Vendors of commercial software, facing an open source competitor, have been known to offer the adage: “It’s only free if your time is worth nothing”1 – implying that use of open source is tantamount to declaring yourself worthless.

Is open source really free? Usually no, but …

All software has some cost of operation:

  • Unless the software is a virus, you have to install it.
  • Often you have to configure it.
  • Unless the version you install never has a bug fix, and never has an enhancement, you will engage in some form of maintenance.

From the user perspective, the question to ask is not “Is it free?” but “How does the non-zero cost compare to the non-zero cost of alternatives?”

There are examples of open source software that are cheaper, or the same cost as commercial substitutes. But there are also open source specimens that have huge learning curves and operational costs.

As the 24×7 support person for my family at large, I can attest that the Firefox browser is as “free” as a commercial alternative such as Internet Explorer. My mom or my dad can install it, and use it, without help. But that doesn’t mean I’d extrapolate this result to something like a non-commercial distribution of OpenStack.

Open source software with low cost of ownership tends to have these characteristics:

  • It’s popular (large base of users)
  • It’s been out for a long time, and iteratively improved during its lifetime

Popularity usually results in vigorous community driven expenditure on features, including ease of use and documentation, leading to lower cost of ownership.

Even if an open source software offering is relatively expensive to deploy and operate, sometimes the proper response from a user should be “So what”.

Users are not alike – and I submit that there is a distribution continuum between these 2 extremes:

  1. Users are willing to spend any amount of money to save time and labor cost.
  2. Users who are will to spend any amount of labor and time to save licensing cost.

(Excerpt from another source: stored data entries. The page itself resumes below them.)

import Literature.NumberTheory.Transcendental.RoySmallValueMainA
import Literature.NumberTheory.Transcendental.RoySmallValueTransport
import HarnessLib

/-!
# Roy's small value estimate for `𝔾ₐ × 𝔾ₘ` — proof of Theorem 1.1, part C: the orbit `Z_D` and the point `α₀`

Topic `Literature/NumberTheory/Transcendental`. Part of the formalisation of the proof of Roy 2013,
Theorem 1.1 (named fact `roy2013_thm_1_1`, `RoySmallValueEstimates.lean`). Source: D. Roy,
*A small value estimate for `𝔾ₐ × 𝔾ₘ`*, Mathematika 59 (2013) 333–363 = arXiv:1301.0663, §7,
Step 2 (p. 18 of the arXiv text):

> Thus, there exists a `0`-dimensional subvariety `Z = Z_D` of `ℙ²_ℚ` contained in
> `𝒵(𝒟ⁱP̃_D ; 0 ≤ i < 2T)` such that `h_{𝒞_D}(Z) ≤ −(D^δ/25)(2D^β deg(Z) + D h(Z))`. [...]
> `∑_{α∈𝒰} max{T log dist(α,(1:γ)), log dist(α,A_γ)} ≤ −(D^δ/25)(D^β deg(Z) + D h(Z))` [...]
> In particular, the set `𝒰` is not empty and contains at least one point `α₀` for which
> `log dist(α₀,(1:γ)) ≤ −D^{δ+β}/(25T)`.

At a good degree `D` (`Setting.Good`) we obtain: the orbit `O = Z.orb i₀` with the product
inequality (`step2_out`, from `step2_level`), the vanishing on `O` of every integer form of `𝒞_D`
(`vanish`), in particular of `𝒟ʲP̃_D`, `j < 2T_D` (`iterate_Pc_vanish`), the positivity of
`dist(α_j^u,(1:γ))` on `O` (`pdist_pos`, non-algebraicity + `exists_pdist_lower_bound`), the
display over `𝒰` (`step2_h2`, from `step2_sums`, `log_Θ_le` and the side condition `herr`), the
existence of `α₀ ∈ 𝒰` with `T log dist(α₀^u,(1:γ)) ≤ −(κ/2) D^{δ+β}` (`exists_close_point`), and
that rational special points cannot lie in `O` (`not_special_of_mem_orb`). Everything is proved;
no new definitions besides abbreviations; no named facts.

## References

* [Roy2013] D. Roy, *A small value estimate for 𝔾ₐ × 𝔾ₘ*, Mathematika 59 (2013), 333–363
  (arXiv:1301.0663), §7, Step 2.
-/

noncomputable section

open MvPolynomial Finset Filter NumberField Height

namespace Literature.NumberTheory.Transcendental

namespace Roy2013

open Nesterenko

/-! ### Unit representatives of special points, and their orbits -/

/-- The unit representative has sup norm `1`. [folklore] -/
theorem norm_unitRep {α : Fin 3 → ℂ} (hα : α ≠ 0) : ‖unitRep α‖ = 1 := by
  have h0 : 0 < ‖α‖ := norm_pos_iff.mpr hα
  rw [unitRep, norm_smul, Complex.norm_real, Real.norm_of_nonneg (inv_nonneg.mpr h0.le),
    inv_mul_cancel₀ h0.ne']

/-- A vector of sup norm `1` is its own unit representative. [folklore] -/
theorem unitRep_of_norm_eq_one {α : Fin 3 → ℂ} (h : ‖α‖ = 1) : unitRep α = α := by
  rw [unitRep, h, inv_one, Complex.ofReal_one, one_smul]

/-- The special points have norm `1`. [folklore] -/
theorem norm_special {α : Fin 3 → ℂ} (h : α = ![0, 1, 0] ∨ α = ![0, 0, 1]) : ‖α‖ = 1 := by
  rcases h with rfl | rfl
  · refine le_antisymm ((pi_norm_le_iff_of_nonneg zero_le_one).mpr fun i => ?_) ?_
    · fin_cases i <;> simp
    · simpa using norm_le_pi_norm (![(0 : ℂ), 1, 0]) 1
  · refine le_antisymm ((pi_norm_le_iff_of_nonneg zero_le_one).mpr fun i => ?_) ?_
    · fin_cases i <;> simp
    · simpa using norm_le_pi_norm (![(0 : ℂ), 0, 1]) 2

namespace ZeroConfigK

variable {K : IntermediateField ℚ ℂ} [NumberField K] {m : ℕ} (Z : ZeroConfigK K (Fin m))

omit [NumberField K] in
/-- **A special (rational) point is fixed by every automorphism**, so its orbit is a singleton.
[cite: Roy2013, §6, proof of Prop. 6.4 ("In the latter case, we have `deg(Z) = 1`")] -/
theorem perm_eq_self_of_special {j : Fin m} (h : Z.α j = ![0, 1, 0] ∨ Z.α j = ![0, 0, 1])
    (g : K ≃ₐ[ℚ] K) : Z.perm g j = j := by
  rw [Z.perm_eq_iff]
  have hcoord : ∀ k, Z.α j k = 0 ∨ Z.α j k = 1 := by
    intro k; rcases h with h | h <;> rw [h] <;> fin_cases k <;> simp
  funext k
  change ((g (Z.rep j k) : K) : ℂ) = Z.α j k
  rcases hcoord k with h0 | h1
  · have : Z.rep j k = 0 := Subtype.ext h0
    rw [this, map_zero, h0]; rfl
  · have : Z.rep j k = 1 := Subtype.ext h1
    rw [this, map_one, h1]; rfl

/-- The orbit of a special point is a singleton. [folklore] -/
theorem orb_eq_singleton_of_special {j : Fin m} (h : Z.α j = ![0, 1, 0] ∨ Z.α j = ![0, 0, 1]) :
    Z.orb j = {j} := by
  classical
  ext x
  simp only [ZeroConfigK.orb, mem_filter, mem_univ, true_and, mem_singleton]
  constructor
  · rintro ⟨g, rfl⟩; exact Z.perm_eq_self_of_special h g
  · intro hx; rw [hx]; exact ⟨1, Z.perm_one _⟩

/-- **Special points do not lie in an orbit containing a point of `𝒰`.**
[cite: Roy2013, §7, Step 3 (all points of `Z` in `𝒢`) via Step 2 (`α₀ ∈ 𝒰`)] -/
theorem not_special_of_mem_orb {ξ η : ℂ} {i₀ j j₀ : Fin m} (hj : j ∈ Z.orb i₀) (hj₀ : j₀ ∈ Z.orb i₀)
    (hU : pdist ξ η (unitRep (Z.α j₀)) ≤ (2 * roy_c2 ξ η)⁻¹) :
    ¬(Z.α j = ![0, 1, 0] ∨ Z.α j = ![0, 0, 1]) := by
  intro h
  have h1 : Z.orb i₀ = {j} := by rw [← Z.orb_eq_of_mem hj]; exact Z.orb_eq_singleton_of_special h
  rw [h1, mem_singleton] at hj₀
  subst hj₀
  rw [unitRep_of_norm_eq_one (norm_special h)] at hU
  exact not_pdist_le_of_special ξ η h hU

end ZeroConfigK

namespace Setting

variable (S : Setting)

/-! ### Step 2 at a good degree -/

/-- **The orbit `Z_D`.** At a good degree there is `i₀` such that every family of test forms of
`𝒞_D` indexed by `O = Z.orb i₀` has product `≤ Θ = ε^{w_O/B_w}`.
[cite: Roy2013, §7, Step 2 (existence of `Z = Z_D`)] -/
theorem step2_out {D : ℕ} (hG : S.Good D) :
    ∃ i₀ : Fin (S.pkg D hG.hD₁).m, ∀ t : Fin (S.pkg D hG.hD₁).m → CX,
      (∀ j ∈ (S.Zc D hG.hD₁).orb i₀, t j ∈ S.body D) →
      ∏ j ∈ (S.Zc D hG.hD₁).orb i₀, (‖eval ((S.Zc D hG.hD₁).α j) (t j)‖ / ‖(S.Zc D hG.hD₁).α j‖ ^ D *
        Real.exp (D * hgtK (S.Zc D hG.hD₁) j)) ≤ S.Θ D hG.hD₁ i₀ := by
  have hP := S.Pc_mem_body hG.hD₁ hG.hA1 hG.hA2
  have hQ := S.Q_mem_body hG.hD₁ hG.hA3 hG.hA4
  have hε1 : (2 : ℝ) ^ (2 * kexp D * 2 ^ kexp D) * (Real.exp (-(S.T D * S.U D)) *
      ((Fintype.card (PhiRow D)).factorial * (3 * Real.exp (S.Y D)) ^ Fintype.card (PhiRow D))) < 1 := by
    have h := hG.ε_lt_one
    rw [Setting.εlev, Setting.Nrow, ← card_finsuppAntidiag_fin_three (3 * D)] at h
    exact h
  obtain ⟨i₀, hi₀⟩ := step2_level (Pt := S.Ptil D) (ξ := S.ξ) (η := S.η) (T := S.T D) (Y := S.Y D)
    (U := S.U D) S.hη (S.pkg D hG.hD₁) (K := S.Kfld D) (S.mem_Kfld hG.hD₁ le_rfl) hG.one_le
    (S.T_le_choose D) hG.L_lt.le (S.U_nonneg D) hG.hYc (S.Y_pos hG.one_le) hP hQ (kexp D)
    (sq_le_two_pow D) hε1
  refine ⟨i₀, fun t ht => ?_⟩
  have h := hi₀ t ht
  rw [Setting.Θ, Setting.εlev, Setting.wO, Setting.Bw, Setting.Nrow, ← card_finsuppAntidiag_fin_three (3 * D)]
  exact h

/-- **Integer forms of `𝒞_D` vanish on `Z_D`.** [cite: Roy2013, §7, Step 2
("`Z ⊆ 𝒵(𝒟ⁱP̃_D ; 0 ≤ i < 2T)`")] -/
theorem vanish {D : ℕ} (hG : S.Good D) {i₀ : Fin (S.pkg D hG.hD₁).m}
    (hO : ∀ t : Fin (S.pkg D hG.hD₁).m → CX, (∀ j ∈ (S.Zc D hG.hD₁).orb i₀, t j ∈ S.body D) →
      ∏ j ∈ (S.Zc D hG.hD₁).orb i₀, (‖eval ((S.Zc D hG.hD₁).α j) (t j)‖ / ‖(S.Zc D hG.hD₁).α j‖ ^ D *
        Real.exp (D * hgtK (S.Zc D hG.hD₁) j)) ≤ S.Θ D hG.hD₁ i₀)
    {Pz : MvPolynomial (Fin 3) ℤ} (hPz : map (Int.castRingHom ℂ) Pz ∈ S.body D) :
    ∀ j ∈ (S.Zc D hG.hD₁).orb i₀, eval ((S.Zc D hG.hD₁).α j) (map (Int.castRingHom ℂ) Pz) = 0 :=
  vanish_on_orbit (S.pkg D hG.hD₁) (S.mem_Kfld hG.hD₁ le_rfl) (S.εlev_pos D) hG.ε_lt_one
    (S.Y_pos hG.one_le) hO hPz

/-- **`𝒟ʲP̃_D` vanish on `Z_D` for `j < 2T_D`.** [cite: Roy2013, §7, Step 2] -/
theorem iterate_Pc_vanish {D : ℕ} (hG : S.Good D) {i₀ : Fin (S.pkg D hG.hD₁).m}
    (hO : ∀ t : Fin (S.pkg D hG.hD₁).m → CX, (∀ j ∈ (S.Zc D hG.hD₁).orb i₀, t j ∈ S.body D) →
      ∏ j ∈ (S.Zc D hG.hD₁).orb i₀, (‖eval ((S.Zc D hG.hD₁).α j) (t j)‖ / ‖(S.Zc D hG.hD₁).α j‖ ^ D *
        Real.exp (D * hgtK (S.Zc D hG.hD₁) j)) ≤ S.Θ D hG.hD₁ i₀)
    {j : ℕ} (hj : j < 2 * S.T D) :
    ∀ x ∈ (S.Zc D hG.hD₁).orb i₀, aeval ((S.Zc D hG.hD₁).α x) (homD^[j] (S.Pc D)) = 0 := by
  intro x hx
  have hmem := S.iterate_Pc_mem_body hG.hD₀ hG.one_le hG.hA1 hG.hA2 hj
  have h1 : homD^[j] (S.Pc D) = map (Int.castRingHom ℂ) ((homDK ℤ)^[j] (S.Ptil D)) := by
    rw [map_iterate_homDK]
  rw [h1] at hmem ⊢
  exact S.vanish hG hO hmem x hx

/-! ### Positivity of the distances -/

/-- **`dist(α_j^u, (1:γ)) > 0`** for the points of the configuration of a good degree
(indeed bounded below by a constant of the degree): otherwise `(1:γ)` would be a common zero of
the rational forms `P̃_D, Q_D`, hence algebraic. [cite: Roy2013, §7, Step 2 ("distinct from
`(1:γ)` because `(1:γ) ∉ ℙ²(ℚ̄)`")] -/
theorem exists_pdist_lower (D : ℕ) (h1 : S.D₁ ≤ D) :
    ∃ ε : ℝ, 0 < ε ∧ ∀ j : Fin (S.pkg D h1).m, ε ≤ pdist S.ξ S.η (unitRep ((S.pkg D h1).α j)) := by
  have h : S.D₀ ≤ D := le_trans (le_max_left _ _) h1
  set 𝓛 := S.pkg D h1 with h𝓛
  have hPt := S.isHomogeneous_Pc h
  have hPq : (map (Int.castRingHom ℚ) (S.Ptil D)).IsHomogeneous D := isHomogeneous_map_rat hPt
  have hQc := isHomogeneous_map_levelQ hPt 𝓛.t
  have hQq : (map (Int.castRingHom ℚ) (levelQ D (S.Ptil D) 𝓛.t)).IsHomogeneous D := isHomogeneous_map_rat hQc
  obtain ⟨ε, hε, hεle⟩ := exists_pdist_lower_bound S.hnot hPq hQq
    (by rw [toCX_map_int]; exact S.Pc_ne_zero h) (by rw [toCX_map_int]; exact 𝓛.hQ0)
    (by rw [toCX_map_int, toCX_map_int]; exact isRelPrime_of_regular (S.Pc_ne_zero h) 𝓛.hPQ)
  have hs : ∀ j, ((‖𝓛.α j‖⁻¹ : ℝ) : ℂ) ≠ 0 := fun j =>
    Complex.ofReal_ne_zero.mpr (inv_ne_zero (norm_ne_zero_iff.mpr (𝓛.α_ne_zero j)))
  refine ⟨ε, hε, fun j => hεle _ (norm_unitRep (𝓛.α_ne_zero j)) ?_ ?_⟩
  · rw [toCX_map_int, unitRep, eval_smul_eq_zero_iff hPt (hs j)]
    exact (𝓛.zero j).1
  · rw [toCX_map_int, unitRep, eval_smul_eq_zero_iff hQc (hs j)]
    exact (𝓛.zero j).2

/-- `dist(α_j^u, (1:γ)) > 0`. [folklore] -/
theorem pdist_pos (D : ℕ) (h1 : S.D₁ ≤ D) (j : Fin (S.pkg D h1).m) :
    0 < pdist S.ξ S.η (unitRep ((S.pkg D h1).α j)) := by
  obtain ⟨ε, hε, hle⟩ := S.exists_pdist_lower D h1
  exact lt_of_lt_of_le hε (hle j)

/-! ### The display over `𝒰` and the point `α₀` -/

/-- **Roy 2013, Step 2 — the display over `𝒰` at a good degree**:
`∑_{j∈𝒰} max{T a_j, b_j} ≤ −(κ/2) D^δ (D^β #O + D H_O)`. [cite: Roy2013, §7, Step 2 (last display)] -/
theorem step2_h2 {D : ℕ} (hG : S.Good D) {i₀ : Fin (S.pkg D hG.hD₁).m}
    (hO : ∀ t : Fin (S.pkg D hG.hD₁).m → CX, (∀ j ∈ (S.Zc D hG.hD₁).orb i₀, t j ∈ S.body D) →
      ∏ j ∈ (S.Zc D hG.hD₁).orb i₀, (‖eval ((S.Zc D hG.hD₁).α j) (t j)‖ / ‖(S.Zc D hG.hD₁).α j‖ ^ D *
        Real.exp (D * hgtK (S.Zc D hG.hD₁) j)) ≤ S.Θ D hG.hD₁ i₀)
    (b : Fin (S.pkg D hG.hD₁).m → ℝ)
    (hb0 : ∀ j ∈ (S.Zc D hG.hD₁).orb i₀,
      pdist S.ξ S.η (unitRep ((S.Zc D hG.hD₁).α j)) ≤ (2 * roy_c2 S.ξ S.η)⁻¹ →
      adist S.ξ S.η (unitRep ((S.Zc D hG.hD₁).α j)) = 0 →
      b j ≤ S.T D * Real.log (pdist S.ξ S.η (unitRep ((S.Zc D hG.hD₁).α j))))
    (hb1 : ∀ j ∈ (S.Zc D hG.hD₁).orb i₀,
      pdist S.ξ S.η (unitRep ((S.Zc D hG.hD₁).α j)) ≤ (2 * roy_c2 S.ξ S.η)⁻¹ →
      adist S.ξ S.η (unitRep ((S.Zc D hG.hD₁).α j)) ≠ 0 →
      b j = Real.log (adist S.ξ S.η (unitRep ((S.Zc D hG.hD₁).α j)))) :
    ∑ j ∈ ((S.Zc D hG.hD₁).orb i₀).filter
        (fun j => pdist S.ξ S.η (unitRep ((S.Zc D hG.hD₁).α j)) ≤ (2 * roy_c2 S.ξ S.η)⁻¹),
        max (S.T D * Real.log (pdist S.ξ S.η (unitRep ((S.Zc D hG.hD₁).α j)))) (b j) ≤
      -(κ / 2 * (D : ℝ) ^ S.δ * ((D : ℝ) ^ S.β * ((S.Zc D hG.hD₁).orb i₀).card +
        D * ∑ j ∈ (S.Zc D hG.hD₁).orb i₀, hgtK (S.Zc D hG.hD₁) j)) := by
  have hsum := step2_sums (S.Zc D hG.hD₁) (U := S.U D) S.hη (S.choose_lt_T hG.one_le) (S.T_le_choose D) hG.hL
    (S.le_T D) (S.k45_spec D) (S.Y_pos hG.one_le).le i₀ hO (fun j _ => S.pdist_pos D hG.hD₁ j) b hb0 hb1
  have hlog := S.log_Θ_le hG i₀
  have herr := hG.herr
  have hd : (0 : ℝ) ≤ ((S.Zc D hG.hD₁).orb i₀).card := Nat.cast_nonneg _
  have hD0 : (0 : ℝ) < D := by exact_mod_cast lt_of_lt_of_le one_pos hG.one_le
  have hs : 0 ≤ ∑ j ∈ (S.Zc D hG.hD₁).orb i₀, hgtK (S.Zc D hG.hD₁) j :=
    Finset.sum_nonneg fun j _ => hgtK_nonneg _ j
  have hδ : 0 ≤ (D : ℝ) ^ S.δ := by positivity
  have hβ : 0 ≤ (D : ℝ) ^ S.β := by positivity
  have herr' : errStep2 S.ξ S.η (S.T D) (S.k45 D) * ((S.Zc D hG.hD₁).orb i₀).card ≤
      κ / 2 * (D : ℝ) ^ S.δ * (D : ℝ) ^ S.β * ((S.Zc D hG.hD₁).orb i₀).card :=
    mul_le_mul_of_nonneg_right herr hd
  rw [Setting.κ] at *
  nlinarith [mul_nonneg hδ (mul_nonneg hD0.le hs), mul_nonneg hδ (mul_nonneg hβ hd)]

/-- **The point `α₀`**: `𝒰` contains `j₀` with `T log dist(α_{j₀}^u,(1:γ)) ≤ −(κ/2) D^{δ+β}`.
[cite: Roy2013, §7, Step 2 ("contains at least one point `α₀` for which
`log dist(α₀,(1:γ)) ≤ −D^{δ+β}/(25T)`")] -/
theorem exists_close_point {D : ℕ} (hG : S.Good D) {i₀ : Fin (S.pkg D hG.hD₁).m}
    (hO : ∀ t : Fin (S.pkg D hG.hD₁).m → CX, (∀ j ∈ (S.Zc D hG.hD₁).orb i₀, t j ∈ S.body D) →
      ∏ j ∈ (S.Zc D hG.hD₁).orb i₀, (‖eval ((S.Zc D hG.hD₁).α j) (t j)‖ / ‖(S.Zc D hG.hD₁).α j‖ ^ D *
        Real.exp (D * hgtK (S.Zc D hG.hD₁) j)) ≤ S.Θ D hG.hD₁ i₀) :
    ∃ j₀ ∈ ((S.Zc D hG.hD₁).orb i₀).filter
        (fun j => pdist S.ξ S.η (unitRep ((S.Zc D hG.hD₁).α j)) ≤ (2 * roy_c2 S.ξ S.η)⁻¹),
      S.T D * Real.log (pdist S.ξ S.η (unitRep ((S.Zc D hG.hD₁).α j₀))) ≤
        -(κ / 2 * (D : ℝ) ^ S.δ * (D : ℝ) ^ S.β) := by
  classical
  have h2 := S.step2_h2 hG hO (fun j => if adist S.ξ S.η (unitRep ((S.Zc D hG.hD₁).α j)) = 0 then
      S.T D * Real.log (pdist S.ξ S.η (unitRep ((S.Zc D hG.hD₁).α j)))
      else Real.log (adist S.ξ S.η (unitRep ((S.Zc D hG.hD₁).α j))))
    (fun j _ _ h0 => by show (if _ then _ else _) ≤ _; rw [if_pos h0])
    (fun j _ _ h1 => by show (if _ then _ else _) = _; rw [if_neg h1])
  have hD0 : (0 : ℝ) < D := by exact_mod_cast lt_of_lt_of_le one_pos hG.one_le
  have hd0 : (0 : ℝ) < ((S.Zc D hG.hD₁).orb i₀).card := by
    exact_mod_cast Finset.card_pos.mpr ⟨i₀, (S.Zc D hG.hD₁).self_mem_orb i₀⟩
  have hs : 0 ≤ ∑ j ∈ (S.Zc D hG.hD₁).orb i₀, hgtK (S.Zc D hG.hD₁) j :=
    Finset.sum_nonneg fun j _ => hgtK_nonneg _ j
  have hM : 0 < κ / 2 * (D : ℝ) ^ S.δ * (D : ℝ) ^ S.β := by rw [Setting.κ]; positivity
  refine exists_le_of_sum_le_neg _ (fun j => (S.T D : ℝ) * Real.log (pdist S.ξ S.η (unitRep ((S.Zc D hG.hD₁).α j))))
    hM hd0 (by exact_mod_cast Finset.card_filter_le _ _) ?_
  refine le_trans (Finset.sum_le_sum fun j _ => le_max_left _ _) (h2.trans ?_)
  rw [Setting.κ] at *
  have hδ : 0 ≤ (D : ℝ) ^ S.δ := by positivity
  nlinarith [mul_nonneg hδ (mul_nonneg hD0.le hs)]

end Setting

end Roy2013

end Literature.NumberTheory.Transcendental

In other words, for some number of users, the response to “Is it free?” is “So what, I don’t care”.

  • If you have a high margin, business, with no desire to manage a larger IT staff. Acquisition price might be a minor consideration.
  • If you are an education institution, with a near zero budget, and lots of cheap labor (=students), free licensing might be your only viable solution.

The next post in this series will discuss some of the other reasons a consumer might prefer open source software…

  1. Many vendors engage in the “it’s only free if your time is worth nothing” counter to open source, but rather than going negative on a competitor, I’ll point to an example from my own employer: link. For some, this could be a valid argument, but for others no.